PoseCNN: A Convolutional Neural Network for 6D Object Pose Estimation in Cluttered Scenes

pose

  • Main Idea

    • Propose a novel Convolutional Neural Network (CNN) for end-to-end 6D pose estimation named PoseCNN.

    • A key idea behind PoseCNN is to decouple the pose estimation task into different components, which enables the network to explicitly model the dependencies and independencies between them.

    • Propose two new loss functions [PoseLoss PLoss, ShapeMatch-Loss SLoss ] are introduced for rotation estimation, with the ShapeMatch-Loss designed for symmetric objects

    • PoseCNN is able to handle occlusion and symmetric objects in cluttered scenes.


  • Contribution

    1. Propose a novel convolutional neural network for 6D object pose estimation named PoseCNN. Our network achieves end-to-end 6D pose estimation and is very robust to occlusions between objects.

    2. Introduce ShapeMatch-Loss, a new training loss function for pose estimation of symmetric objects.

    3. Contribute a large scale RGB-D video dataset (YCB-Video) for 6D object pose estimation, where we provide 6D pose annotations for 21 YCB objects.


  • Model

    1. Predicts an object label for each pixel in the input image.

    2. Estimate the 2D pixel coordinates of the object center by predicting a unit vector from each pixel towards the center.
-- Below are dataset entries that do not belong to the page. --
/-- **stub_grankDoor — GRANK gates on the planted instance (RESIDUE; Valiant-hard, NOT claimed).**
For the all-field-hard planted family, hardness against `{∧₂,∨₂} ∪ SPAN_* ∪ PERM` upgrades to hardness
with GRANK gates (generic-rank thresholds of affine symbolic `d × d` pencils over any field, `d ≤ N^c`)
added. Calibration: already ONE GRANK gate computing `liftSat` i.o. would be excluded, i.e. (Disproof
(b): `exists_oneGRankGate_of_shadow`) no polynomial whose monotone shadow is lifted CSP-SAT — e.g. the
planted polynomial `Σ_α Π_j s_{(j, α ∘ vars j)}`, a permanent-like VNP family for PHP-type `F` — has
determinantal complexity `≤ N^c`: a VNP ⊄ VBP-strength statement in every characteristic, exactly as the
headline `dc_cliquePoly_superpolynomial_of_linAlgGateBlind` prices the crux itself. Deliberately NOT
stated for general families (`GRANK ⊆ poly {∧,∨}+SPAN+PERM circuits` would put bipartite perfect
matching into monotone span circuits — open and doubtful). Repair pointer recorded by the triage: a
planner-level re-typing of GRANK to read-≤2 pencils (`IsReadK M 2`) voids the calibration. Why it might
fail: it does not fail cheaply (tame GRANK is P/poly-evaluable; wild constants need an actual small
affine pencil whose determinant lies in the lifted-CSP-SAT monomial ideal and touches every minterm —
none known); it is simply as hard as Valiant's hypothesis. [Valiant1979; Burgisser2000; Disproof (b);
HrubesJoglekar2025] -/
theorem stub_grankDoor (w a b : ℕ) (F : ℕ → BCSP w) (hsize : PolySize a F)
    (hunsat : ∀ᶠ N : ℕ in atTop, ¬ (F N).Sat)
    (hhard : ∃ ε : ℝ, 0 < ε ∧ ∀ᶠ N : ℕ in atTop, ∀ (𝔽 : Type) [Field 𝔽],
      ¬ PC.RefutableInDegree (axiomPolys 𝔽 (F N)) ⌊(N : ℝ) ^ ε⌋₊)
    (h : HardAgainst allSpanPermBasis (LiftIdx F b) (liftFamily F b)) :
    HardAgainst allSpanLinBasis (LiftIdx F b) (liftFamily F b) := by
  sorry

/-- **stub_labelledRankMeasure — Gál's rank-one decomposition with arbitrary labels (PROVABLE NOW,
M).** See `LabelledRankMeasure`. Mathlib: `Submodule.exists_dual_map_eq_bot_of_notMem` (the functional
`d_v`), `Submodule.mem_span_iff_exists_fun`-type lemmas for `c(u)`, `Matrix.rank_add_le`-type
subadditivity over the finite sum, `Matrix.rank` of `diag · M · diag ≤ rank M`. [Gal2001, Thm 3.1 with
labels] -/
theorem stub_labelledRankMeasure : LabelledRankMeasure := by
  sorry

/-! ## The composition: the seven stubs prove the crux -/

/-- **THE SKELETON (composition).** The seven registered stubs prove the crux: hard CSP family
(`stub_allFieldHardCSP`) → per-field span hardness of its lift (`stub_spanDagLift`, fed by
`stub_labelledRankMeasure`) → mixed-field (`stub_crossCharacteristic`) → + PERM
(`stub_permLinearisation`) → + GRANK (`stub_grankDoor`) → antitone to the crux basis
(`cruxBasis_subset_allSpanLinBasis`, `HardAgainst.anti`) → planting (`stub_transfer`). The proof is
real; the only `sorry`s are inside the seven `stub_*` (see `LinAlgGateBlind_of_hypotheses` below for
the same proof with the stub STATEMENTS as hypotheses, axioms `{propext, Classical.choice, Quot.sound}`).
[folklore] -/
theorem LinAlgGateBlind_of : LinAlgGateBlind := by
  -- S2: the all-field-hard bounded-arity CSP family
  obtain ⟨w, a, F, hsize, hunsat, ε, hε, hhard⟩ := stub_allFieldHardCSP
  -- S3 (fed by S7): a field-independent gadget exponent and single-field span hardness, field by field
  obtain ⟨b, hb⟩ := stub_spanDagLift stub_labelledRankMeasure w a
  have hsingle : ∀ (𝔽 : Type) [Field 𝔽],
      HardAgainst (spanBasis 𝔽) (LiftIdx F b) (liftFamily F b) :=
    fun 𝔽 _ => hb 𝔽 F hsize hunsat ⟨ε, hε, hhard.mono fun N hN => hN 𝔽⟩
  -- S4: mixed characteristics
  have hall : HardAgainst allSpanBasis (LiftIdx F b) (liftFamily F b) :=
    stub_crossCharacteristic w a b F hsize hunsat ⟨ε, hε, hhard⟩ hsingle
  -- S5: PERM gates (linearisation)
  have hperm : HardAgainst allSpanPermBasis (LiftIdx F b) (liftFamily F b) :=
    stub_permLinearisation _ _ hall
  -- S6: GRANK gates on the planted instance
  have hlin : HardAgainst allSpanLinBasis (LiftIdx F b) (liftFamily F b) :=
    stub_grankDoor w a b F hsize hunsat ⟨ε, hε, hhard⟩ hperm
  -- the crux's basis is a sub-basis; S1: plant into CLIQUE
  exact stub_transfer w a b F hsize (hlin.anti cruxBasis_subset_allSpanLinBasis)

/-- **Composition, hypotheses form** (the statements of the seven `stub_*` copied literally as
hypotheses; same proof as `LinAlgGateBlind_of`, no `sorry` anywhere in its cone — this is the
certificate that the skeleton's logic is sound independently of the stubs). [folklore] -/
theorem LinAlgGateBlind_of_hypotheses
    (h_transfer : ∀ (w a b : ℕ) (F : ℕ → BCSP w), PolySize a F →
      HardAgainst cruxBasis (LiftIdx F b) (liftFamily F b) → LinAlgGateBlind)
    (h_hardCSP : ∃ (w a : ℕ) (F : ℕ → BCSP w), PolySize a F ∧
      (∀ᶠ N : ℕ in atTop, ¬ (F N).Sat) ∧
      ∃ ε : ℝ, 0 < ε ∧ ∀ᶠ N : ℕ in atTop, ∀ (𝔽 : Type) [Field 𝔽],
        ¬ PC.RefutableInDegree (axiomPolys 𝔽 (F N)) ⌊(N : ℝ) ^ ε⌋₊)
    (h_dagLift : LabelledRankMeasure → ∀ (w a : ℕ), ∃ b : ℕ,
      ∀ (𝔽 : Type) [Field 𝔽] (F : ℕ → BCSP w), PolySize a F → (∀ᶠ N : ℕ in atTop, ¬ (F N).Sat) →
        (∃ ε : ℝ, 0 < ε ∧ ∀ᶠ N : ℕ in atTop,
          ¬ PC.RefutableInDegree (axiomPolys 𝔽 (F N)) ⌊(N : ℝ) ^ ε⌋₊) →
        HardAgainst (spanBasis 𝔽) (LiftIdx F b) (liftFamily F b))
    (h_cross : ∀ (w a b : ℕ) (F : ℕ → BCSP w), PolySize a F →
      (∀ᶠ N : ℕ in atTop, ¬ (F N).Sat) →
      (∃ ε : ℝ, 0 < ε ∧ ∀ᶠ N : ℕ in atTop, ∀ (𝔽 : Type) [Field 𝔽],
        ¬ PC.RefutableInDegree (axiomPolys 𝔽 (F N)) ⌊(N : ℝ) ^ ε⌋₊) →
      (∀ (𝔽 : Type) [Field 𝔽], HardAgainst (spanBasis 𝔽) (LiftIdx F b) (liftFamily F b)) →
      HardAgainst allSpanBasis (LiftIdx F b) (liftFamily F b))
    (h_perm : ∀ (ι : ℕ → Type) (f : ∀ N, (ι N → Bool) → Bool),
      HardAgainst allSpanBasis ι f → HardAgainst allSpanPermBasis ι f)
    (h_grank : ∀ (w a b : ℕ) (F : ℕ → BCSP w), PolySize a F →
      (∀ᶠ N : ℕ in atTop, ¬ (F N).Sat) →
      (∃ ε : ℝ, 0 < ε ∧ ∀ᶠ N : ℕ in atTop, ∀ (𝔽 : Type) [Field 𝔽],
        ¬ PC.RefutableInDegree (axiomPolys 𝔽 (F N)) ⌊(N : ℝ) ^ ε⌋₊) →
      HardAgainst allSpanPermBasis (LiftIdx F b) (liftFamily F b) →
      HardAgainst allSpanLinBasis (LiftIdx F b) (liftFamily F b))
    (h_LRM : LabelledRankMeasure) :
    LinAlgGateBlind := by
  obtain ⟨w, a, F, hsize, hunsat, ε, hε, hhard⟩ := h_hardCSP
  obtain ⟨b, hb⟩ := h_dagLift h_LRM w a
  have hsingle : ∀ (𝔽 : Type) [Field 𝔽],
      HardAgainst (spanBasis 𝔽) (LiftIdx F b) (liftFamily F b) :=
    fun 𝔽 _ => hb 𝔽 F hsize hunsat ⟨ε, hε, hhard.mono fun N hN => hN 𝔽⟩
  have hall : HardAgainst allSpanBasis (LiftIdx F b) (liftFamily F b) :=
    h_cross w a b F hsize hunsat ⟨ε, hε, hhard⟩ hsingle
  have hperm : HardAgainst allSpanPermBasis (LiftIdx F b) (liftFamily F b) := h_perm _ _ hall
  have hlin : HardAgainst allSpanLinBasis (LiftIdx F b) (liftFamily F b) :=
    h_grank w a b F hsize hunsat ⟨ε, hε, hhard⟩ hperm
  exact h_transfer w a b F hsize (hlin.anti cruxBasis_subset_allSpanLinBasis)

/-- The hypotheses form applied to the stubs IS the skeleton theorem (types match literally). -/
example : LinAlgGateBlind :=
  LinAlgGateBlind_of_hypotheses stub_transfer stub_allFieldHardCSP stub_spanDagLift
    stub_crossCharacteristic stub_permLinearisation stub_grankDoor stub_labelledRankMeasure

end

end Summit.PneNP.PneNP.Cruxes.LinAlgGateBlind.PermDoorLiftedClosurePrograms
Using the semantic labels, image pixels associated with an object vote on the object center location in the image. In addition, the network also estimates the distance of the object center. Assuming known camera intrinsics, estimation of the 2D object center and its distance enables us to recover its 3D translation T.
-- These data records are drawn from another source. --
import Literature.Topology.FourManifolds.TrisectionsMiddleRegion
import Literature.Topology.FourManifolds.FlowTimeChange
import Literature.Topology.FourManifolds.FlowFibreMorseData
import HarnessLib

/-!
# The gradient-like frame of a bi-collar: the un-normalised field and its `2`-handle boxes

Topic `Literature/Topology/FourManifolds`; glue for steps F–G of a Morse-theoretic construction of
Gay–Kirby's trisection for the fact seat
`provefact-Literature.Topology.FourManifolds.exists_isBalancedGKTrisection` (Gay–Kirby 2016,
Thm. 4 via §4, Lemma 14).  Everything in this file is **proved**; the one definition is a
structure recording data and hypotheses (no named facts).

The sectors and their faces are built from a bi-collar `B` (`TrisectionsBiCollar.lean`: the
Morse function `f`, its regular level `Y = f⁻¹(a)` with a **unit-speed** field `U.ξ` across it,
the Heegaard function `g` on `Y`), while the Morse theory inside the `2`-handles is done in
Milnor's charts of a **gradient-like field `ζ` in normal form** (`HandleBoxes f ζ a η ι`,
`TrisectionsHandleBoxes.lean`; Milnor 1965, Def. 3.1).  The two fields cannot coincide — on
`Y ∩ box` the normal form gives `ζ(f) = 2(A + B)`, not `1` — but, as in Milnor's normalisation
(proof of Thm. 3.4), `U.ξ = ρ_U • ζ` is a positive multiple of `ζ`: the two flows have the same
trajectories (`FlowTimeChange.lean`).  This file records that relation as a structure
`BiCollar.ZFrame` and proves the dictionary used downstream:

* `ZFrame.hit_iff` — hitting the level is the same for both flows;
* `ZFrame.levelProj_eq`, `ZFrame.lam_eq`, `ZFrame.incl_lamLift_eq` — the projection onto the
  level agrees **everywhere** (at hitting points by `IsGradientLike.levelProj_smul_eq_of_level`,
  elsewhere both take the junk value `x`);
* `ZFrame.flowLift_eq`, `ZFrame.flowLift_eq_g_lamLift` — hence the transported functions
  `φ̄ = φ ∘ π` agree, and at hitting points `φ̄ = g ∘ λ̂`;
* `ZFrame.mlineDeriv_U`, `ZFrame.mlineDeriv_U_pos_iff` — `U.ξ(F) = ρ_U · ζ(F)`;
* `ZFrame.exists_flow_eq_fl` — a point of the `ζ`-trajectory is a point of the `U`-trajectory.

## References

* J. Milnor, *Lectures on the h-cobordism theorem* (1965), Def. 3.1, proof of Thm. 3.4
  (PDF pp. 12–13), Thm. 4.1. [MilnorHCobordism1965]
* D. Gay, R. Kirby, *Trisecting 4-manifolds*, Geom. Topol. 20 (2016), §4, Lemma 14. [GayKirby2016]
-/

open scoped Manifold ContDiff Topology
open Set Function Filter

noncomputable section

universe u

namespace Literature.Topology.FourManifolds

open Flow

/-- Local notation: `𝔼 n` is the model Euclidean space `EuclideanSpace ℝ (Fin n)`. -/
local notation "𝔼 " n:arg => EuclideanSpace ℝ (Fin n)

variable {X : Type u} [TopologicalSpace X] [T2Space X] [CompactSpace X] [ChartedSpace (𝔼 4) X]
  [IsManifold (𝓡 4) ∞ X]

namespace BiCollar

variable (B : BiCollar X)

/-- **A gradient-like frame of the bi-collar**: a smooth gradient-like field `ζ` for the Morse
function `f` of which the unit field is a positive multiple, `U.ξ = ρ_U • ζ` (Milnor's
normalisation `ρ_U = 1/ζ(f)` on a band). [cite: MilnorHCobordism1965, Def. 3.1 and proof of Thm. 3.4] -/
structure ZFrame where
  /-- The un-normalised gradient-like field. -/
  ζ : Π x : X, TangentSpace (𝓡 4) x
  /-- It is smooth. -/
  hζ : ContMDiff (𝓡 4) (𝓡 4).tangent ∞ fun x => (⟨x, ζ x⟩ : TangentBundle (𝓡 4) X)
  /-- It is gradient-like for `f`. -/
  hgl : IsGradientLike (𝓡 4) B.f ζ
  /-- `f` is Morse and `U.ξ` is gradient-like. -/
  Fr : B.MorseFrame
  /-- The speed factor. -/
  ρU : X → ℝ
  /-- The speed factor is continuous. -/
  continuous_ρU : Continuous ρU
  /-- The speed factor is positive. -/
  ρU_pos : ∀ x, 0 < ρU x
  /-- `U.ξ = ρ_U • ζ`. -/
  U_eq : ∀ x, B.U.ξ x = ρU x • ζ x

namespace ZFrame

variable {B} (Z : B.ZFrame)

omit [T2Space X] [CompactSpace X] in
/-- `f` is Morse. [folklore] -/
theorem isMorse (Z : B.ZFrame) : IsMorse (𝓡 4) B.f := Z.Fr.isMorse

/-- **Hitting the level is the same for `U.ξ` and for `ζ`.** [cite: MilnorHCobordism1965, proof of Thm. 3.4 (PDF pp. 12–13)] -/
theorem hit_iff (x : X) : B.Hit x ↔ Hits (flowθ Z.hζ) B.f B.a x :=
  hits_flowθ_smul_iff Z.hζ B.U.contMDiff Z.U_eq Z.continuous_ρU Z.ρU_pos x

/-- **The landing map is the projection along `ζ`** (at hitting points). [cite: MilnorHCobordism1965, Thm. 4.1 (PDF p. 22)] -/
theorem lam_eq {x : X} (hx : B.Hit x) : B.lam x = levelProj Z.hζ B.f B.a x :=
  Z.hgl.levelProj_smul_eq_of_level Z.hζ B.U.contMDiff Z.U_eq Z.continuous_ρU Z.ρU_pos
    Z.Fr.isMorse (fun _ hy => B.not_isMCriticalPt_of_apply_eq_a hy) ((Z.hit_iff x).1 hx)

/-- **The projections onto the level along `U.ξ` and along `ζ` agree everywhere** (at hitting
points by the time change; elsewhere both are the junk value `x`). [cite: MilnorHCobordism1965, Thm. 4.1 (PDF p. 22)] -/
theorem levelProj_eq (x : X) : levelProj B.U.contMDiff B.f B.a x = levelProj Z.hζ B.f B.a x := by
  by_cases hx : B.Hit x
  · exact Z.lam_eq hx
  · have hx' : ¬ Hits (flowθ Z.hζ) B.f B.a x := fun h => hx ((Z.hit_iff x).2 h)
    have h1 : hittingTime (flowθ B.U.contMDiff) B.f B.a x = 0 := by
      rw [hittingTime, dif_neg (show ¬ Hits (flowθ B.U.contMDiff) B.f B.a x from hx)]
    have h2 : hittingTime (flowθ Z.hζ) B.f B.a x = 0 := by
      rw [hittingTime, dif_neg hx']
    show flow B.U.contMDiff x (hittingTime (flowθ B.U.contMDiff) B.f B.a x) =
      flow Z.hζ x (hittingTime (flowθ Z.hζ) B.f B.a x)
    rw [h1, h2, flow_zero, flow_zero]

/-- The projections as functions agree. [folklore] -/
theorem levelProj_eq' : levelProj B.U.contMDiff B.f B.a = levelProj Z.hζ B.f B.a :=
  funext Z.levelProj_eq

/-- The landing point, read along `ζ`. [cite: MilnorHCobordism1965, Thm. 4.1 (PDF p. 22)] -/
theorem incl_lamLift_eq {x : X} (hx : B.Hit x) :
    RegularLevel.incl B.hf (B.lamLift x) = levelProj Z.hζ B.f B.a x := by
  rw [B.incl_lamLift hx, Z.lam_eq hx]

/-- **The transported functions agree**: `φ ∘ π_U = φ ∘ π_ζ`. [cite: MilnorHCobordism1965, Thm. 4.1 (PDF p. 22)] -/
theorem flowLift_eq (φ : B.Y → ℝ) : flowLift B.U.contMDiff B.hf φ = flowLift Z.hζ B.hf φ := by
  funext x
  simp only [flowLift, Z.levelProj_eq x]

/-- For a hitting point, `φ̄ = g ∘ λ̂` (along `U.ξ`). [folklore] -/
theorem _root_.Literature.Topology.FourManifolds.BiCollar.flowLift_eq_g_lamLift {z : X} (hz : B.Hit z) :
    flowLift B.U.contMDiff B.hf B.g z = B.g (B.lamLift z) := by
  have h1 : B.f (B.lam z) = B.a := B.f_lam hz
  have h2 : B.f (levelProj B.U.contMDiff B.f B.a z) = B.a := h1
  simp only [flowLift, BiCollar.lamLift, dif_pos h1, dif_pos h2]
  rfl

/-- **For a hitting point, `φ̄ = g ∘ λ̂` along `ζ`.** [cite: MilnorHCobordism1965, Thm. 4.1 (PDF p. 22)] -/
theorem flowLift_eq_g_lamLift {z : X} (hz : B.Hit z) : flowLift Z.hζ B.hf B.g z = B.g (B.lamLift z) := by
  rw [← Z.flowLift_eq]; exact B.flowLift_eq_g_lamLift hz

omit [T2Space X] [CompactSpace X] in
/-- **`U.ξ(F) = ρ_U · ζ(F)`.** [folklore] -/
theorem mlineDeriv_U (F : X → ℝ) (x : X) :
    mlineDeriv (𝓡 4) F x (B.U.ξ x) = Z.ρU x * mlineDeriv (𝓡 4) F x (Z.ζ x) := by
  rw [Z.U_eq x, mlineDeriv_smul]

omit [T2Space X] [CompactSpace X] in
/-- `U.ξ(F) > 0` iff `ζ(F) > 0`. [folklore] -/
theorem mlineDeriv_U_pos_iff (F : X → ℝ) (x : X) :
    0 < mlineDeriv (𝓡 4) F x (B.U.ξ x) ↔ 0 < mlineDeriv (𝓡 4) F x (Z.ζ x) := by
  rw [Z.mlineDeriv_U]
  exact mul_pos_iff_of_pos_left (Z.ρU_pos x)

/-- **A point of the `ζ`-trajectory of `x` is a point of its `U`-trajectory.** [cite: MilnorHCobordism1965, proof of Thm. 3.4 (PDF pp. 12–13)] -/
theorem exists_flow_eq_fl (x : X) (t : ℝ) : ∃ s, flow Z.hζ x t = B.U.fl x s := by
  obtain ⟨e, -, -, he⟩ := exists_orderIso_flow_smul_eq Z.hζ B.U.contMDiff Z.U_eq Z.continuous_ρU Z.ρU_pos x
  refine ⟨e.symm t, ?_⟩
  show flow Z.hζ x t = flow B.U.contMDiff x (e.symm t)
  rw [he, OrderIso.apply_symm_apply]

/-- **A point of the `U`-trajectory of `x` is a point of its `ζ`-trajectory.** [cite: MilnorHCobordism1965, proof of Thm. 3.4 (PDF pp. 12–13)] -/
theorem exists_fl_eq_flow (x : X) (s : ℝ) : ∃ t, B.U.fl x s = flow Z.hζ x t := by
  obtain ⟨e, -, -, he⟩ := exists_orderIso_flow_smul_eq Z.hζ B.U.contMDiff Z.U_eq Z.continuous_ρU Z.ρU_pos x
  exact ⟨e s, he s⟩

end ZFrame

end BiCollar

end Literature.Topology.FourManifolds

end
    3. Estimate the 3D Rotation R by regressing convolutional features extracted inside the bounding box of the object to a quaternion representation of R. The 2D center voting followed by rotation regression to estimate R and T can be applied to textured/texture-less objects and is robust to occlusions since the network is trained to vote on object centers even when they are occluded.

    model


  • Data and Metrics

    • Dataset

      • YCB-Video
      • Occluded-LINEMOD

      • Generate 80,000 synthetic images for training on both datasets by randomly placing objects in a scene.

    • Evaluation Metrics

      • Instance-Level Pose Estimation

        • ADD-(s)

  • Result

res

1. Result on the YCB-Video Dataset
2. Result on the Occluded-LINEMOD Dataset

  • Limitation and Futur work

    • Limitation

      • The SLOSS sometimes results in local minimums in the pose space similar to ICP.
    • Future work

      • Explore more efficient way in handle symmetric objects in 6D pose estimation in the future.